In the entries below, find the line with "q = klingenLevi R σ hσ a g * n := by" and the line with "set a : Rˣ := (isUnit_apply_zero_zero_of_mem_klingen". Return those two lines and all lines between them, exactly.

(Collected data entries)
····················

/-- **THE LEVI DECOMPOSITION OF THE KLINGEN PARABOLIC**: every `q ∈ Q` is `q = m_Q(a, g′) · n` with `n ∈ N_Q`, `a = q₀₀` and `g′ = q|_{⟨e₁,e₂⟩}` (the middle block, an
element of `U(J₂)(R, σ)` — E1's `U(Φ₂)`); the matrix of `g′` is given BY VALUE.  (`n = m⁻¹ q` has first column `e₀` and middle block `g′⁻¹ g′ = 1`, hence lies in `N_Q` by
★ F4-1e `mem_klingenUnip_iff_entries`.)  `Q = M_Q ⋉ N_Q`. [cite: MoeglinWaldspurger1995, I.2.1] [cite: Rogawski1990, §1.10] [cite: BruhatTits1972, (4.4.3)] [cite: Xiong2013, §7 Lemma 7.1] -/
theorem exists_klingenLevi_mul_eq (hσ : ∀ x, σ (σ x) = x) {q : unitaryGroupOfForm σ ((StdForm.antidiagonal 4).over R)} (hq : q ∈ klingen R σ) :
    ∃ (a : Rˣ) (g : unitaryGroupOfForm σ ((StdForm.antidiagonal 2).over R)) (n : unitaryGroupOfForm σ ((StdForm.antidiagonal 4).over R)),
      n ∈ klingenUnip R σ hσ ∧ (a : R) = ((q : GL (Fin 4) R) : Matrix (Fin 4) (Fin 4) R) 0 0 ∧
      ((g : GL (Fin 2) R) : Matrix (Fin 2) (Fin 2) R) =
        !![((q : GL (Fin 4) R) : Matrix (Fin 4) (Fin 4) R) 1 1, ((q : GL (Fin 4) R) : Matrix (Fin 4) (Fin 4) R) 1 2;
          ((q : GL (Fin 4) R) : Matrix (Fin 4) (Fin 4) R) 2 1, ((q : GL (Fin 4) R) : Matrix (Fin 4) (Fin 4) R) 2 2] ∧
      q = klingenLevi R σ hσ a g * n := by
  -- the unit `a = q₀₀`
  have hav : (((isUnit_apply_zero_zero_of_mem_klingen hq).unit : Rˣ) : R) = ((q : GL (Fin 4) R) : Matrix (Fin 4) (Fin 4) R) 0 0 :=
    IsUnit.unit_spec _
  set a : Rˣ := (isUnit_apply_zero_zero_of_mem_klingen hq).unit with ha
  -- the middle block `g′` as an element of `U(J₂)` (inverse `J₂ σ(g′)ᵀ J₂`)
  set M : Matrix (Fin 2) (Fin 2) R :=
    !![((q : GL (Fin 4) R) : Matrix (Fin 4) (Fin 4) R) 1 1, ((q : GL (Fin 4) R) : Matrix (Fin 4) (Fin 4) R) 1 2;
      ((q : GL (Fin 4) R) : Matrix (Fin 4) (Fin 4) R) 2 1, ((q : GL (Fin 4) R) : Matrix (Fin 4) (Fin 4) R) 2 2] with hM
  have hMu : (M.map σ)ᵀ * antidiagTwo R * M = antidiagTwo R := midBlock_unitarity_of_mem_klingen hσ hq
  have h2 : antidiagTwo R * (M.map σ)ᵀ * antidiagTwo R * M = 1 := by
    rw [Matrix.mul_assoc (antidiagTwo R), Matrix.mul_assoc (antidiagTwo R), hMu, antidiagTwo_mul_self]
  set gGL : GL (Fin 2) R := ⟨M, antidiagTwo R * (M.map σ)ᵀ * antidiagTwo R, mul_eq_one_comm.1 h2, h2⟩ with hgGL
  have hgmem : gGL ∈ unitaryGroupOfForm σ ((StdForm.antidiagonal 2).over R) := by
    rw [mem_unitaryGroupOfForm_iff, antidiagonal_over_two]; exact hMu
  set g : unitaryGroupOfForm σ ((StdForm.antidiagonal 2).over R) := ⟨gGL, hgmem⟩ with hg
  have hgM : ((g : GL (Fin 2) R) : Matrix (Fin 2) (Fin 2) R) = M := rfl
  have hgi : (((g⁻¹ : unitaryGroupOfForm σ ((StdForm.antidiagonal 2).over R)) : GL (Fin 2) R) : Matrix (Fin 2) (Fin 2) R) =
      antidiagTwo R * (M.map σ)ᵀ * antidiagTwo R := rfl
  -- entries of `g′⁻¹ g′ = 1`
  have i00 := congrFun (congrFun h2 0) 0
  have i01 := congrFun (congrFun h2 0) 1
  have i10 := congrFun (congrFun h2 1) 0
  have i11 := congrFun (congrFun h2 1) 1
  rw [Matrix.mul_apply, Fin.sum_univ_two] at i00 i01 i10 i11
  simp only [hM, Matrix.of_apply, Matrix.cons_val', Matrix.cons_val_zero, Matrix.cons_val_one, Matrix.empty_val', Matrix.cons_val_fin_one,
    Matrix.one_apply_eq, Matrix.one_apply_ne (show (0 : Fin 2) ≠ 1 by decide), Matrix.one_apply_ne (show (1 : Fin 2) ≠ 0 by decide)] at i00 i01 i10 i11
  -- the unipotent part `n = m⁻¹ q`
  refine ⟨a, g, (klingenLevi R σ hσ a g)⁻¹ * q, ?_, hav, hgM, by rw [mul_inv_cancel_left]⟩
  have hmem : (klingenLevi R σ hσ a g)⁻¹ * q ∈ klingen R σ := (klingen R σ).mul_mem ((klingen R σ).inv_mem (klingenLevi_mem_klingen hσ a g)) hq
  obtain ⟨n10, n20, n30⟩ := hmem
  rw [mem_klingenUnip_iff_entries hσ]
  rw [klingenLevi_inv] at n10 n20 n30 ⊢
  refine ⟨?_, n10, n20, n30, ?_, ?_, ?_, ?_⟩
  · rw [klingenLevi_mul_apply_zero, ← hav, Units.inv_mul]
  · rw [klingenLevi_mul_apply_one, hgi]; linear_combination i00
  · rw [klingenLevi_mul_apply_one, hgi]; linear_combination i01
  · rw [klingenLevi_mul_apply_two, hgi]; linear_combination i10
  · rw [klingenLevi_mul_apply_two, hgi]; linear_combination i11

····················

#### Response for this exercise
      q = klingenLevi R σ hσ a g * n := by
  -- the unit `a = q₀₀`
  have hav : (((isUnit_apply_zero_zero_of_mem_klingen hq).unit : Rˣ) : R) = ((q : GL (Fin 4) R) : Matrix (Fin 4) (Fin 4) R) 0 0 :=
    IsUnit.unit_spec _
  set a : Rˣ := (isUnit_apply_zero_zero_of_mem_klingen hq).unit with ha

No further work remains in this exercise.